11 мая я позвонил Петрову.

– Владимир Николаевич? – обрадовался он. – Значит, решили встретиться? Ну, давайте. Одну минутку, сейчас я определюсь. Допустим, в четыре часа в «Метрополе». Вам удобно? Очень хорошо. Вы эту гостиницу знаете? Не очень? Ну, чтоб вы там не путались, давайте встретимся у памятника Марксу. Договорились? Вот и хорошо. А как вообще настрой, Владимир Николаевич?

Сначала мне не понравилось слово «определюсь», а слово «настрой» я почему-то так не люблю, что оно вызвало у меня очень неприятное предчувствие.

– Увидимся, поговорим, – сказал я.

Без пяти четыре я на площади Революции. Один. Ира на этот раз со мной не пошла, поскольку дело как бы уже рутинное. Солнечно, жарко, торгуют цветами. Очередь за пломбиром по 19 копеек. Очередь к тележке с газировкой. Голуби путаются под ногами. Я, между прочим, забыл у этого типа добиться, кто он все-таки есть. Да вот еще проблема – узнаю ли я его. У меня очень плохая память на лица. Помню, правда, что он высокий, смуглый, кудрявый, в очках.

Должен узнать. Выскажу им свои предложения и погляжу, что будет дальше.

Ира просила, когда буду возвращаться, зайти в хозяйственный магазин, там, на Кузнецком Мосту, рядом с приемной КГБ, купить нафталин. Она в прошлое воскресенье, ожидая меня, видела нафталин, но тогда было не до него.

В такую жару хорошо бы достать пива. У меня есть сертификаты (за шведское издание я их еще получил, но на этом лавочку прикрыли), на обратном пути можно зайти в «Березку» на Большой Грузинской, купить несколько банок.

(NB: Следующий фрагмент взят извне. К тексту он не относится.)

import Mathlib.Data.ZMod.QuotientGroup
import Mathlib.Algebra.Group.Subgroup.Finite
import Mathlib.Tactic.LinearCombination
import Mathlib.Tactic.IntervalCases
import HarnessLib

/-!
# The coordinate-Lagrangian lemma over `ℤ/p^k` (`p` odd) — support statement S1 of the O5
# depth law R1♯ (cell `b2b-bsdres`, lane CLASS-CLOSURE; ask A-O5-G15-2 of the O5 planner seat
# o5-r2 GEN 15, `HOME/b2b-bsdres-o5-r2/gen15/R1SHARP-DERIVATION.md` §2 and
# `gen15/lean/CoordinateLagrangianLemma.lean`; served by the instrument seat cc-eng-5 GEN 43)

HONEST FRAMING (cell `b2b-bsdres`, run/shared/lean/b2b/bsd-rank1-residual/, verbatim in every file):
the goal of the cell is to DELETE the COMBINATION-SHAPED residual classes of the Birch–Swinnerton-Dyer
formula for ALL analytic-rank `≤ 1` elliptic curves over `ℚ` — "full BSD formula for every rank `≤ 1`
curve in class `C`" assembled STRICTLY from published theorems — so that the rank-`≤ 1` remainder
becomes exactly the CONSTRUCTION-SHAPED classes, which are TYPED (missing-input `Prop`s), NOT
attempted. This is not "finishing BSD". This file is PURE ALGEBRA over the finite rings `ZMod (p ^ k)`:
five small definitions (the planner's vocabulary, verbatim from the ask) and fully proved theorems;
no named fact, no `@[conjecture]` node, no `sorry`; net named-fact debt `0`. Its ARITHMETIC use in the
depth law R1♯ — `A = loc_q Sel^{q-rel}_{3^k} ⊂ H¹(ℚ_q, C[3^k]) = F_q ⊕ F'_q` at a Kolyvagin prime
`q ≡ 2 (mod 3)` — is NOT asserted here (that is the planner's EVIDENCE / THEOREM-CANDIDATE material,
`gen15/lean/DepthLawThree.lean`); nothing is booked; no mark of `RESIDUAL-MAP.md` moves; O5 stays OPEN.

## Statement (S1, `R1SHARP-DERIVATION.md` §2)

Let `p` be an ODD prime, `R = ℤ/p^k`, `V = R e ⊕ R f` with the (hyperbolic, symmetric) pairing
`B((x,y),(x',y')) = x y' + x' y`. Every totally isotropic subgroup `A ⊂ V` of order `p^k` (a
"Lagrangian" of the hyperbolic plane over `ℤ/p^k`) is COORDINATE: `A = p^δ R ⊕ p^(k-δ) R` for a
(unique) `δ ∈ {0, …, k}`. This is the finite-level lift of "an isotropic line in a hyperbolic plane over
`𝔽_p` is one of the two coordinate lines" (the field case lives in
`O5/LagrangianDatumLinearAlgebra.lean`). It is FALSE for `p = 2` already at `k = 2`
(`⟨(1,2)⟩ ⊂ (ℤ/4)²` is isotropic of order `4` and not coordinate — `not_coordinateLagrangian_two_two`
below), so the oddness hypothesis is load-bearing.

## Proof (as formalised; a variant of the planner's 6-line argument that avoids the structure theory of
## subgroups of a cyclic group)

Let `δ` be the largest `j ≤ k` with `p^j ∣ x.1` for every `x ∈ A` (if every `x.1 = 0` take `δ = k`).
Pick `x₀ ∈ A` with `x₀.1 = p^δ c`, `p ∤ c`; then `c ∈ R^×`. Isotropy of `x₀` with itself gives
`2 p^δ c x₀.2 = 0`, and `2, c ∈ R^×` give `p^δ x₀.2 = 0`. For `y ∈ A`, `y.1 = p^δ w`, so
`B(x₀, y) = p^δ c y.2 + w (p^δ x₀.2) = p^δ c y.2 = 0`, whence `p^δ y.2 = 0`, i.e. `p^(k-δ) ∣ y.2`.
So `A ≤ C_δ := p^δ R × p^(k-δ) R`, and `#C_δ = p^(k-δ) · p^δ = p^k = #A` forces `A = C_δ`.

## Contents
* vocabulary (verbatim from the ask): `hypPairing`, `IsIsotropicSubgroup`, `IsCoordinate`,
  `CoordinateLagrangian`, `CoordinateLagrangianOdd`; plus `coordSubgroup` (the subgroup `C_δ`).
* `coordinateLagrangian_of_odd : p.Prime → p ≠ 2 → 1 ≤ k → CoordinateLagrangian p k` and
  `coordinateLagrangianOdd_holds : CoordinateLagrangianOdd` (S1 as asked).
* `isIsotropic_and_card_eq_iff_exists_eq_coordSubgroup`: the packaged characterisation — the
  Lagrangians are EXACTLY the `k + 1` subgroups `C_δ`, `δ ≤ k` (`isIsotropic_coordSubgroup`,
  `card_coordSubgroup` give the converse direction).
* `IsCoordinate.unique`: the exponent `δ ≤ k` is unique.
* `not_coordinateLagrangian_two_two`: the lemma fails for `p = 2`, `k = 2`.
-/

namespace Summit.BirchSwinnertonDyer.Rank1Residual.O5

Чтобы попасть к памятнику, надо пройти мимо «Метрополя». Смотрю: возле гостиницы мечется чем-то взволнованный рыжий Захаров. Кому-то кивнул головой, кому-то махнул рукой. Резко повернулся, наткнулся на меня, смутился, сунул* руку, тут же выдернул и со словами «Там Николай Николаевич» (не сбился в имени-отчестве) кинулся к проспекту Маркса.

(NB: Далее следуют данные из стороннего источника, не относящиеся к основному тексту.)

import Mathlib
import HarnessLib
import Summits.Ventures.LatticeQCDFlow.Exactness.EngineHMCTranslationCovariance
import Summits.Ventures.LatticeQCDFlow.Exactness.AxisPermutationSymmetry
import Summits.Ventures.LatticeQCDFlow.Scoring.WilsonFlowAxisPermutationCovariance

/-!
# The engine's HMC kernels of row 21's arms commute with the axis permutations: the periodic arm with all of them, the open-boundary arm with those fixing the open direction

HONEST FRAMING: exact (Metropolis-corrected) sampling algorithms for lattice gauge theory;
figures of merit are autocorrelation/cost numbers at stated couplings and volumes; no
continuum-physics claim.

Venture `LatticeQCDFlow` (cell pub-lqcd), topic `Exactness`, FANOUT row 21 (`su3-base`, arms `E2 = PBC-HMC` and `OBC-HMC` AS RUN).
NEW WORK of the cell: the axis-permutation instance of row 21's `EngineHMCTranslationCovariance.conjKernel_sunLeapfrogHMCN_of_equivariant`
(an `n`-step leapfrog HMC kernel commutes with every link relabelling its increment, action and kinetic energy respect), with the
Literature's `configPerm` / `edgePerm` / `wilsonAction_configPerm` (`LatticeGaugeStaticPotentialProofs`), row 21's
`plaquetteLoopSum_configPerm` (`Scoring/WilsonFlowAxisPermutationCovariance`), `obcWeight_sitePerm` / `obcAction_configPerm`
(`AxisPermutationSymmetry`) and `weightedLoopSum` / `sunWeightedForce` (`OpenBoundaryHMCForce`).  Row 21's `Scoring/HMCKernelAxisPermutation`
is the same statement for row 16's kernel `hmcKernel`; this file is for the engine kernel `sunLeapfrogHMCN` of the arms of record, incl.
the open-boundary arm.  Def-free; nothing is cited as a fact; no number.

* §1 `configPerm_eq_comp` (`configPerm π U = U ∘ (edgePerm π)⁻¹`), `sunWilsonForce_configPerm` (the Wilson force is permutation
  equivariant), **`conjKernel_wilsonForce_sunLeapfrogHMCN_configPerm`** — the periodic arm commutes with EVERY axis permutation.
* §2 `weightedLoopSum_obc_configPerm`, `sunWeightedForce_obc_configPerm` (`π τ = τ`), **`conjKernel_obcForce_sunLeapfrogHMCN_configPerm`**
  — the open-boundary arm commutes with every axis permutation FIXING the open direction `τ`.
* §3 at every step: the `t`-step laws from permutation-invariant starts are permutation invariant; cold / hot starts qualify;
  **`integral_obcHmcChain_plaquette_configPerm`** — along the open-boundary run the one-point function of `φ(U_{x;ij})` equals that
  of `φ(U_{π⁻¹x; π⁻¹i, π⁻¹j})` for every `π` fixing `τ` (the spatial orientations are interchangeable at every step), and the
  periodic analogue `integral_wilsonHmcChain_plaquette_configPerm`.
* §4 with row 21's translation covariance (`EngineHMCTranslationCovariance`): **`integral_wilsonHmcChain_plaquette_eq_origin`** — along
  the periodic run from a start invariant under all translations and axis permutations (cold, hot), at every step EVERY plaquette
  `(x; i ≠ j)` has the one-point expectation of the reference plaquette `(0; i₀, j₀)`; hence the LATTICE-AVERAGED plaquette of the
  run check has the single-plaquette expectation at every step (`integral_wilsonHmcChain_plaquetteAverage_eq`; row 21's
  `Scoring/HMCPlaquetteHomogeneity` is the same statement for row 16's kernel).
NOT CLAIMED: reflections of the engine kernel (not a link relabelling: temporal links are inverted); stationarity; numbers.
-/

noncomputable section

Тут бы мне насторожиться, а я – ничего. Вдруг смотрю: мимо, обогнав меня, туда же, к проспекту, идет Николай Николаевич. Спину выгнул и головой двигает влево-вправо. Оказывается, я узнал его даже сзади. Идет и кому-то как-то сигналит. И вот сзади он мне так не понравился, что не могу даже и передать. Спина мне его сейчас говорила больше, чем он сам там, на Лубянке. Он шел, чем-то выделяясь из толпы. У него был вид блатного, который вышел «на дело». Дошел до угла и через голову тычет большим пальцем в сторону Маркса, а из-за угла вылетает Захаров, показывает Петрову на меня, оба поворачивают и идут мне навстречу, на ходу торопливо прилаживая к собственным лицам человеческие выражения.

(Меня потом разные люди спрашивали, почему, заметив какие-то приготовления, я не сбежал. Мне такое и в голову не пришло. А надо было если не сбежать, то помедлить и посмотреть, что за переполох.)

Здороваемся. Поднимаемся в лифте на четвертый этаж. Молча проходим мимо дежурной. Идем по роскошному коридору с хорошо натертым темным паркетом.

– Ваши герои, – оборачивается ко мне Петров, – в такую обстановку еще не попадали?

– Пока не попадали. – Словом «пока» я намекаю, что могут еще попасть.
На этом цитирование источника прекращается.